Certain languages and tools are typically used to solve domain specific problems. Therefore, the ability to understand and learn new languages is important. All other modern languages borrowed heavily from C. Once students learned C, it is easy for them to learn by themselves any other computer languages without much difficulty. On the other hand, even if students have learned other programming languages or visual programming, it is generally still quite difficult for them to learn C by themselves, especially for difficult topics such as pointers and linked lists. Computer programming in C needs a disciplined approach. Many people believe that if students start with computer programming using a typeless scripting language first, then they would have even harder time to learn and master C afterwards.
The standardization encourages diverse implementation by different vendors and organizations. Unlike proprietary languages such as Matlab and Mathematica, a standardized programming language is not controlled by a single vendor. A standardized programming language is stable and its evolution is overseen by a technical standard committee made up of business, academic, and organizational representatives with a stake in the language. The existing code written in a standardized language is less likely to break even if compilers or interpreters from different vendors are updated or developed years later. This means what you learned and wrote 30 years ago won't be obsolete and are still useful today and in the future.

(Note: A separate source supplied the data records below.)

import Mathlib.GroupTheory.Solvable
import Mathlib.GroupTheory.Abelianization.Finite
import Mathlib.GroupTheory.SpecificGroups.Cyclic
import Mathlib.GroupTheory.QuotientGroup.Basic
import Mathlib.GroupTheory.Index
import Mathlib.Order.Atoms
import Mathlib.Data.SetLike.Fintype
import HarnessLib

/-!
# `IrreducibleOffSector`: a finite non-trivial solvable group has a normal subgroup of prime index
(crux stmt-Langlands-14329 `IrreducibilityBySelfDuality.IrreducibleOffSector`, line `Sketch`;
`--supports` file, pure group theory; continuation lead c7, BC-ascent package, stub W10)

Group-theoretic step of the SOLVABLE BASE-CHANGE ASCENT for the crux "cuspidal `π` ⇒ every
compatible `ρ` irreducible": irreducibility of `ρ : Γ_K → GL_n` ascends along a cyclic Galois
extension `L/K` of prime degree not dividing `n` (Clifford), and then along a solvable Galois
extension of degree prime to `n` by induction through a tower of cyclic prime-degree steps.  The
tower comes from the present file: a finite non-trivial solvable group `G` has a normal subgroup
`N` of prime index (then `L^N/K` is cyclic of prime degree and one recurses into
`Gal(L/L^N) = N`).

* `isSimpleGroup_quotient_of_isCoatom` — the quotient of a commutative group by a maximal subgroup
  is a simple group;
* `exists_normal_prime_index_of_isSolvable` — a finite non-trivial solvable group has a normal
  subgroup of prime index.

Proof: `G' = commutator G < ⊤` (`IsSolvable.commutator_lt_top_of_nontrivial`), so the
abelianization `A = G ⧸ G'` is a finite non-trivial commutative group; its (finite) subgroup
lattice has a coatom `M`, the quotient `A ⧸ M` is a simple commutative group, hence of prime order
(`IsSimpleGroup.prime_card`), and the preimage `N` of `M` in `G` is normal of index
`[A : M] = |A ⧸ M|`.

References: folklore (e.g. D. J. S. Robinson, *A course in the theory of groups* (1996), 5.4.8 and
its proof).
-/

noncomputable section

-- `Summit.Langlands.Langlands.…` (summit = sub-problem name, D-0017 layout) trips `dupNamespace`
set_option linter.dupNamespace false

namespace Summit.Langlands.Langlands.Theorems.IrreducibleOffSector

/-- **The quotient of a commutative group by a maximal subgroup is simple.**  If `M` is a coatom of
the subgroup lattice of a commutative group `A` (`M ≠ ⊤` and no subgroup lies strictly between `M`
and `⊤`), then `A ⧸ M` is a simple group: it is non-trivial as `M ≠ ⊤`, and the preimage in `A` of
a subgroup `H` of `A ⧸ M` contains `M`, so it is either `M` (and then `H = ⊥`) or `⊤` (and then
`H = ⊤`). [folklore] -/
theorem isSimpleGroup_quotient_of_isCoatom {A : Type*} [CommGroup A] {M : Subgroup A}
    (hM : IsCoatom M) : IsSimpleGroup (A ⧸ M) := by
  haveI : Nontrivial (A ⧸ M) :=
    not_subsingleton_iff_nontrivial.mp fun h =>
      hM.1 (QuotientGroup.subgroup_eq_top_of_subsingleton M h)
  refine ⟨fun H _ => ?_⟩
  rcases (QuotientGroup.le_comap_mk' M H).eq_or_lt with h | h
  · left
    rw [← Subgroup.map_comap_eq_self_of_surjective (QuotientGroup.mk'_surjective M) H, ← h,
      QuotientGroup.map_mk'_self]
  · right
    have hK := hM.2 _ h
    rwa [← Subgroup.comap_top (QuotientGroup.mk' M),
      (Subgroup.comap_injective (QuotientGroup.mk'_surjective M)).eq_iff] at hK

/-- **A finite non-trivial solvable group has a normal subgroup of prime index.**  Let `G` be a
finite non-trivial solvable group.  Then there is a normal subgroup `N ◁ G` whose index `[G : N]`
is a prime number.  (The derived subgroup `G'` is proper by solvability, so the abelianization
`A = G ⧸ G'` is a finite non-trivial commutative group; a maximal subgroup `M` of `A` has simple
commutative quotient `A ⧸ M`, hence of prime order, and `N` is the preimage of `M` in `G`, of index
`[A : M] = |A ⧸ M|`.) [folklore] -/
theorem exists_normal_prime_index_of_isSolvable {G : Type*} [Group G] [Finite G] [Nontrivial G]
    [IsSolvable G] : ∃ N : Subgroup G, N.Normal ∧ N.index.Prime := by
  -- the abelianization `A = G ⧸ G'` is non-trivial since `G' < ⊤`
  have hlt : commutator G < ⊤ := IsSolvable.commutator_lt_top_of_nontrivial G
  haveI : Nontrivial (Abelianization G) :=
    not_subsingleton_iff_nontrivial.mp fun h =>
      hlt.ne (QuotientGroup.subgroup_eq_top_of_subsingleton (commutator G) h)
  -- a maximal subgroup `M` of the finite non-trivial commutative group `A`; `A ⧸ M` is simple
  obtain ⟨M, hM⟩ := IsCoatomic.exists_coatom (Subgroup (Abelianization G))
  haveI : IsSimpleGroup (Abelianization G ⧸ M) := isSimpleGroup_quotient_of_isCoatom hM
  -- `N := M.comap (G → A)` is normal of index `[A : M] = |A ⧸ M|`, a prime
  have hsurj : Function.Surjective (Abelianization.of : G →* Abelianization G) :=
    QuotientGroup.mk_surjective
  refine ⟨M.comap Abelianization.of, inferInstance, ?_⟩
  rw [Subgroup.index_comap_of_surjective M hsurj, Subgroup.index_eq_card]
  exact IsSimpleGroup.prime_card

end Summit.Langlands.Langlands.Theorems.IrreducibleOffSector

end
/-!
# LENS `embed`, gen 3 (rev 2) — the FORMULA-LAW SANDWICH and the WORD NORMAL FORM for the crux `MatrixDescartes` (stmt-ValiantsHypothesis-18050)

Ideator seat `val-idea-17` (gen 3), crux `MatrixDescartes` of route `LacunarySymmetroid`; cross-filed on
`TropicalB` (stmt-19771).  A kernel-checked DICTIONARY between two hierarchies of OPEN laws — nothing here proves
`MatrixDescartes`, Conjecture B, `TropicalB` or the summit; every theorem is an implication between named open
statements, or unconditional bookkeeping.  Self-contained: §0 re-declares gen 2's dictionary
(`Cruxes/MatrixDescartes/LENS_embed_g2_LacunaryFormulaLaw.lean` @ce3230b8de8a, same statements and proofs) in this
namespace because `Cruxes/` modules are not built on the farm.

* the cell's PENCIL laws `PencilLaw a`: every real symmetric lacunary pencil `det(∑ₗ t^{dₗ} Sₗ)` of size `m` with `K`
  terms has `≤ 2^{C (K + log₂ᵃ m)}` distinct real zeros (`PencilLaw 2` is literally the cell's Conjecture B,
  `KPlusLogSqLaw`);
* the matrix-free FORMULA laws `FormulaLaw a` (host family of the embed, fewnomial / real-τ type): every real
  polynomial `P` in `K` letters restricted to a monomial curve `y = (t^{d₁},…,t^{d_K})` has
  `≤ 2^{C (K + log₂ᵃ (E(P)+2))}` distinct real zeros, `E` = fan-in-two formula complexity (`formulaComplexity`).

Proved here:
1. `formulaLaw_of_pencilLaw`   : `PencilLaw a → FormulaLaw a` (every `a`) — the NEW direction; lever = universality of
   SYMMETRIC determinantal representations of formulas with size LINEAR in formula size (Grenet–Kaltofen–Koiran–
   Portier 2011, Thm 2; tree-proved `ArithExpr.exists_hasSymmDetRepr_eval`), restricted to the curve by the tree's
   `LacunarySymmetroid.pencilTransfer_pointwise` (route crux `PencilTransfer`, proved): a formula on a monomial
   curve IS a real symmetric lacunary pencil with one more term.
2. `pencilLaw_of_formulaLaw`   : `FormulaLaw a → PencilLaw (2a)` (`a ≥ 1`) — gen 2's Hyafil/VSBR direction, graded
   (gen 2's first lemma `RealFormulaLaw → B` is re-derived as the `a = 1` instance: `kPlusLogSqLaw_of_realFormulaLaw`).
3. `polylogPencilLaw_iff_polylogFormulaLaw` : `(∃ a, PencilLaw a) ↔ (∃ a, FormulaLaw a)` — the two hierarchies are
   cofinal: a PROVED EQUIVALENCE between a statement about symmetric matrices and a matrix-free one.
4. `matrixDescartes_of_pencilLaw`, `matrixDescartes_of_formulaLaw`, `valiant_of_formulaLaw`: EVERY grade closes the
   crux (generalising the tree's `Census.matrixDescartes_of_kPlusLogSqLaw` from `a = 2` to all `a`), hence — with the
   route's two proved cruxes — the summit statement, CONDITIONALLY on an open law.
5. §5 `not_detInVF_of_realFormulaLaw` : gen 2's POLYNOMIAL-grade law `RealFormulaLaw` implies `DET ∉ VF` over `ℝ`
   (`VBP ⊄ VF`, `vbp_not_subset_vf_of_realFormulaLaw`; Bürgisser 2024 Cor. 2.19) — an honest STRENGTH CERTIFICATE:
   `RFL ∧ DET ∈ VF` would give a `2^{O(K)}·m^{O(1)}` pencil law, refuted in the tree by the staircase
   (`RealDoubling.not_realExponentLaw`).  The log-graded laws `FormulaLaw a` carry no such rider by this argument
   (the staircase then forces only `log E(DET_m) ≥ Ω(log m)`, trivially true), which is why gen 3 grades the host.
6. §6 (rev 2, 2026-08-28) the IMM / WORD NORMAL FORM: `pencilLaw_iff_traceWordLaw : PencilLaw a ↔ TraceWordLaw a`
   for EVERY grade `a`, where `TraceWordLaw a` bounds the real zeros, on a monomial curve, of the TRACE OF AN AFFINE
   WORD (a product of `L` matrices of size `w` with affine-linear entries in the `K` letters) by
   `2^{C (K + log₂ᵃ (w+L+2))}` — levers: weakly-skew universality (`hasDetRepr_of_wsComplexity_le_of_skew_le_ws`,
   BLMW 2011 / Hüttenhain–Ikenmeyer 2016) + the refuter file's symmetric doubling one way, `DET ≤_p IMM`
   (`isPProjection_detPoly_immPoly`, `VBP`-completeness) the other; NO grade is lost (contrast §4).  Hence
   `kPlusLogSqLaw_iff_traceWordLawTwo : B ↔ TraceWordLaw 2` (the host of the merged line imm-length-halving, typed in
   IMM currency, is Conjecture B in normal form — kernel), and the low grades are REFUTED in kernel:
   `not_pencilLaw_zero/one`, `not_traceWordLaw_zero/one` (staircase via `RealDoubling.not_realExponentLaw`), while
   `realFormulaLaw_iff_formulaLawOne : RFL ↔ FormulaLaw 1` identifies gen 2's priced law as grade 1 of the formula side;
   §6b types the law in the SURVIVOR card's own currency (imm-length-halving's `ProductPencilDescartes` objects: products
   of `L` lacunary pencils of width `w` over a common exponent vector, entry form `uᵀ F_1(X)⋯F_L(X) v`) and proves
   `productPencilLawTwo_of_kPlusLogSqLaw : B → ProductPencilLaw 2` (that card's grade-2 «RAL» budget is NECESSARY for B).
In particular `B = PencilLaw 2 = TraceWordLaw 2 ⟹ FormulaLaw 2 ⟹ PencilLaw 4 ⟹ MatrixDescartes`: the matrix-free law
`FormulaLaw 2` is SANDWICHED between two pencil laws and is a legitimate proxy target for the crux (refuting it refutes
B; proving it closes the crux), and the word law `TraceWordLaw 2` is an EXACT normal form of B (refuting it refutes B,
proving it proves B).  Prior art for laws of this type: Borodin–Cook / Grigoriev–Risler (real zeros vs ADDITIVE complexity,
`log₂ Z ≤ 16 r²`, BCS 1997 Thm (12.12), Problem 12.3), Koiran's real τ-conjecture (arXiv:1004.4960;
Koiran–Portier–Tavenas arXiv:1205.1015); none of them is implied by or implies `FormulaLaw a`, and the implication
`B ⟹ FormulaLaw 2` is not in print (searches in the idea card).
-/

-- layout Summits/ValiantsHypothesis/ValiantsHypothesis forces the duplicated namespace component
set_option linter.dupNamespace false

The first C standard, C89, was released in 1989 by the ANSI X3J11 and ISO S22/WG14 C Standard Committees. The second (and latest) C standard, C99, was ratified in 1999 and added many new features, such as complex numbers, variable length arrays for numerical computing, and support for 64-bit computing. All existing code conforming to the C89 standard can run in a C compiler or interpreter conforming to the C99 standard. As a contrary example, there is no standard for Python. Python 3.0 breaks the code, packages and modules written for the previous versions of Python.
Writing computer programs is essential to solving complex science and engineering problems. Many principles and concepts in STEM disciplines can be illustrated and reinforced through writing programs. C and C++ are more widely used in STEM fields than any other programming languages such as Java, Fortran, or Matlab.
The notion that only future computer scientists or IT professionals need training in computer programming is no longer true. Outside of the IT industry, knowledge of computer programming is an essential skills for careers not only in STEM fields, but also in marketing, advertising, journalism and the creative arts. For example, market researchers may have to use or write programs to analyze a large set of data.
Developing a program to solve a practical problem involves many creative works, including design, logic reasoning, math, etc. It can help students find practical applications of many math concepts such as variables in Algebra I and trigonometry. Debugging a program can also help student improve their reasoning and logical thinking capabilities. The computer-aided problem solving capabilities can be trained using C.